The questions were designed based on the 5 point Likert's scale with responses ranging from 1 to 5 (I'm totally agreed = 1, I'm totally disagreed = 5). Mean scores were calculated in general and also, separately for each of body image dimensions. The lowest score was 64 and the highest score, indicating body image satisfaction, was 320. Any scores higher than 188 were considered as a positive body image; whereas, lower scores indicated negative body images. Regarding appearance orientation, fitness orientation, health orientation, illness orientation, as well as appearance evaluation, fitness evaluation and health evaluation Lower score indicates a more negative body image in that dimension. This questioner was a validated questionnaire.[14],[15] Its reliability had also been confirmed by Conboy Croff et al. in 2005, in the USA (Cronbach' alpha 96%). Once data being collected, they were analyzed using SPSS version 11.5 (SPSS Inc., Chicago, IL). Descriptive statistics (relative and absolute frequency, mean, standard deviation) and inferential statistics (independent t-test, variance and Pearson correlation coefficient) were used for data analysis.

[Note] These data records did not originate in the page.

import Summits.RiemannHypothesis.RiemannHypothesis.Theorems.TiltedLandingLaw421R3RateGlue2A

/-! # TouchedDissipation-v3opt — (T′ = C′ OF RECORD, v2 bytes kept) + the `s`-CURRENCY OPTION (T″) (lens-2 g5; (O5-b), (CA614), (CA615); option for director-rh g25)
**v2 = v1 cdd815ffc14364c5 + ONE binder `ApproachLevelQ η f x₀ s hmax R Hs B j →` right after `Charged … j →` (director (CA614), crit-1 g4 CUT 21).**
v1 AS TYPED was KILLED (class MISSTATED) by crit-1's legal rational two-pair witness W1*: `f(w) = e^{40w}(w²+1)((w − 369/10000)² + (10065/10000)²)`,
`(η,x₀,s,hmax,R,Hs,B) = (1/2, 0, 1/100, 1, 31/10, 10065/10000, 309)`, `j = 0`, `v = i`, `z = 369/10000 + (10065/10000)i`: touched ∧ atomic ∧ charged, a
CONSUMPTION level (`tentAt (3/2) f 0 v = 2`), `κ_v = 14.3154`, `X := (E − childEnergy)·κ_v² = 0.5143 < 1 ≤ c` (memo `crit-g4/cut21/CUT21-T-verdict.md`
6b4e9cc6ff59964b; mechanism: a near-coincident mate cancels part of the external field, `κ_v ≪ κ_ext`, while the dissipation follows `κ_ext` — the ORDER
parameter is `1/(κ_ext·‖v − z‖)`, not `1/(κ_v·Im v)`).  The glue only ever used (T) on β ⊆ APPROACH levels, so C′ := (T) + `ApproachLevelQ` is the law the
books consume (`approach ⇒ ‖v − z‖ > (3/2)·Im v`, W1*'s family misses it); crit-1's toy bank: C′ has 0 violations at c = 1 on 179 024 approach touched-atomic
levels, min X = 1.684 (λ ∈ [2,3)) / 1.997 ([3,6)) / ≥ 2.4 above; instr-1 replay benches (`INSTRUMENT-v3-TPRICE.md` 7d831b676be00b1b, 22 886 touched ∧
charged ∧ atomic rows): no kill at (1,2)/(1,3)/(3/2,3), min X = 2.596, envelope X ≥ 3 − 4.33/λ; **CONSTANTS OF RECORD (director (CA615)): (c, κ₀) = (3/2, 3)**
(the constants stay PARAMETERS below; the ∃-form's admissible range `1 ≤ c`, `0 < κ₀` contains the record instance); c = 3 is dead as a constant.
Everything below the line is v1's text with the binder threaded through `TouchedDissipationLawQ`, `_mono`, `sCurrency_at_level` (v1 prose kept for the record).
STATEMENT file for crux `TiltedLandingLaw421R` ⟨stmt-RiemannHypothesis-33346⟩, route EarlyAppointments; RATE residual ★A = `ApproachAllowanceQ
(approachBudgetHalfQ riseSupQ consSupQ)` (registry `Lines/trkD_v11q.lean` `stub_approachC`).  Typed ONLY after instr-1's decisive column
(`INSTRUMENT-v3-P1Q5.md` 30a20165 §DC) returned **QUADRATIC** (phase length ∝ (κ·Im v)², Q = 0.20–0.28 stable under κ-doubling; linear ratio ×3.2).
THE LAW (director (CA588), TOUCH-MEMO-v2 43989801 §3/§6), in the DIMENSIONLESS currency the column prices: at a CHARGED level `j` whose lowest band
state `v` is disc-TOUCHED by a strictly taller zero `z` of `f⁽ʲ⁾` (`Touches`: `Im v < Im z`, `|Re v − Re z| ≤ Im v + Im z`), the pair `{v, z}` being
ATOMIC (every third upper zero is disc-separated from both — the two-pair cluster of W1 / lens-1's atomic class) and the state field not small
(FLOOR `κ₀ ≤ Im v·κ_v`, `κ_v := ‖tiltAt f j v‖` = the field of the OTHER zeros at `v`, the tree's `newtonK` with the partner's term removed = the column's
κ_book), the PAIR ENERGY `E := Im v² + Im z²` exceeds the multiplicity-weighted energy of the upper children of `f⁽ʲ⁺¹⁾` off `Z(f⁽ʲ⁾)` inside the
closed two-disc union `Ū = D̄_v ∪ D̄_z` (exactly TWO by the W1 door `RhW08.ClusterCount.clusterCount` when the feet are clean) by at least `c/κ_v²`:
`c ≤ (E − Σ_{children u ∈ Ū} ord(u)·Im u²)·κ_v²`.  First-order value of the constant: 3 (own partners −1 each, touching conjugate cross term ≤ −1/2,
all other cross terms ≤ 0 by reciprocity); the column measures κ_book²·ΔE ≤ −3 + 4.3/(κ·Im v) (2 851 touched levels; max −1.11 on κ·Im v ∈ [2,3),
−1.82 on [3,6), −2.53 on [6,12); qualitative failures ONLY at κ·Im v < 1.05 in 3–4-pair clusters), so the constants are PARAMETERS with the
existential form `TouchedDissipationLawQEx` (admissible: `1 ≤ c`, `0 < κ₀` — «a touching pair dissipates at least what one isolated pair does»;
record candidates (c, κ₀) = (1, 2) [data margin 10 %] and (1, 3) [45 %]; (3, ·) is the asymptote, not a law at finite κ·Im v).  The FLOOR is
structural, not a fudge: already for ONE isolated pair in a constant tilt `L` (lens-1's `Cruxes/…/Lens1_OnePairToy.lean`, `(t²+y²)e^{Lt}`) the children are
`−y/λ ± iy√(1−1/λ²)` for `λ = L·y > 1` — `ΔE·κ_v² = 1` EXACTLY (`κ_v = L`) — and REAL for `λ < 1`, where `ΔE·κ_v² = λ² < 1`: c = 1 needs κ₀ ≥ 1.
WHY THIS SHAPE (vacuity audit): successors are localised by `Ū` and weighted by multiplicity, so the conclusion cannot be met by a foreign low zero
(a child outside `Ū` does not count) nor broken by a double child; the floor makes a MULTIPLE lowest zero (junk `newtonK = 0`, `Im v·κ_v = 1/2`) drop out
for `κ₀ > 1/2`; no lateral-isolation binder (approach levels violate it by definition — this is where ★A lives), no `s`-currency in the law (the cap
`κ_v ≤ (1+θ)η/s` is a separate currency question at the STATE on approach levels, see the glue sketch `Cruxes/TiltedLandingLaw421R/Lens2_TouchedGlueSketch.lean`).
GLUE ARITHMETIC (sketch file; (CA588)): under the cap, each such level lowers `Φ := (1+θ)²η²·E/(c·s²)` by ≥ 1 while `Φ ≤ (1+θ)²η²·2Hs²/(c s²) ≤
(1+θ)²(Hs/s)²/(2c)` (`2η ≤ 1`): with c = 3 this is the director's `(1/6)(1+θ)²(Hs/s)² ≤ 0.17·(Hs/s)²`; with the admissible floor c = 1 it is
`≤ 0.51·(Hs/s)²`, next to the far class's `(5/4)·energyPurseQ ≤ (5/16)(Hs/s)²` — inside the purse's single `(Hs/s)²` term, no `4·hmax/s`, no new constant.
THE TWO HONEST GAPS OF THE LAW (CA585)/(CA588): **LOCALISATION** — the dissipation identity is first-order for a polynomial-like cluster; here the pair
sits inside a real entire function of order < 2 with far field κ, real zeros («teeth») and further pairs; the exact prototype, de Bruijn–Springer /
Malamud–Pereira majorisation `Σ_children φ ≤ Σ_zeros φ` (φ convex) [corpus:paper:arxiv-math_0309233 p.18–19 Thm 10; Schmeisser doi:10.1007/bf03321027], is
GLOBAL over all zeros and critical points, and its local two-disc version with a quantified deficit is not in print to my knowledge; **ORDER** — `c/κ²`
is the first-order term; the remainder is O(1/(κ·Im v)) relative (column: 4.3/(κ·Im v)), whence the floor; all-orders control near close touching
(curvature `Σ m_k/(v − z_k)²` large) is open.  NOT CLAIMED: anything at sub-floor levels, at non-atomic clusters (P ≥ 3), about WHICH child is lower, or
about `lowH` itself (covered levels may rise: CE2-type anti-drop is legal in the approach class); the law is OPEN — typed, not proved; HOLD RULE: this
file lands only when a proof elaborates against its bytes.  (K) items below are bookkeeping only.
**v3-OPTION (lens-2 g5, for director-rh g25; v2 = C′ OF RECORD is kept byte-for-byte below, this file only ADDS §2b/§3b).** The glue's state cap
Γ1 (`κ_v ≤ (1+θ)·η/s` on β-levels, θ = 1/200) has a CANDIDATE NEGATIVE «WΓ» by the W1* standard: `f = e^{−46w}(w² + 1/100)((w − 4/25)² + 1/25)`,
`(η, x₀, s, hmax, R, Hs, B) = (1/2, 0, 1/100, 1, 31/10, 1/5, 309)`, level 0, `v = i/10`, `z = 4/25 + i/5`: approach (tent slab `|ΔRe| ≤ 0.15` empty, `z` in
the near window), touching, atomic, charged (no real critical point of `f`: `|P′/P| ≤ 15 < 46`; `LocalA` kills every sign window), RemainderBox sup 48.4 ≤ 50,
λ = κ_v·Im v = 5.19 ≥ 3 — and `κ_v·s/η = 1.0376 > 1.005` (near field of the mate ALIGNED with the far field); stacked variants reach 1.17 (`lens2/wgamma_check.py`
177202268b7c07e4 / `.out` af706950). On the same frames the dissipation is LARGE: X = 5.5–7.6, and in the books' own currency X″ := ΔE·(η/s)² = 5.1–6.8.
Hence the option **(T″) `TouchedDissipationLawSQ c κ₀` (§2b): same population, conclusion `c·s² ≤ η²·ΔE`** — exactly what the glue consumes
(`betaClassLaw_of_TS` in `TouchedGlue-sketch-v3opt.lean`: NO cap, NO θ in the currency), implied by `T′ c κ₀ ∧ Γ1(θ)` with constant `c/(1+θ)²`
(`lawSQ_of_lawQ_of_cap`, §3b), weaker than T′ wherever `κ_v ≤ η/s`, and benched for free: instr-1's cap column `κ_v·s/η ≤ 0.81` on all 22 886 rows gives
`X″ ≥ X/0.6561 ≥ 3.96` there. Corner `η = 0`: T″ then asserts «no β-level», as `T′ ∧ Γ1` already did (cap `κ_v ≤ 0`).

Nothing here bears on the truth of RH; RH is NOT proved; (T) / ★A / R1u / 33346 / 33347 OPEN; checked ≠ landed ≠ proved; census ≠ Lean. -/

namespace RhW08.TouchedDissipation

P < 0.05 was considered as significant.

  Results Top

These results showed that 135 participants were female, and 183 of them were married. Two hundred persons had no university education, 140 persons were unemployed, and 107 persons had low incomes. A total of 118 patients received chemotherapy and 76, 59, and 35 persons were affected by breast, digestive and blood cancer, respectively. Other demographic information are illustrated in [Table 1].
Table 1: The mean and SDs (age and duration of illness)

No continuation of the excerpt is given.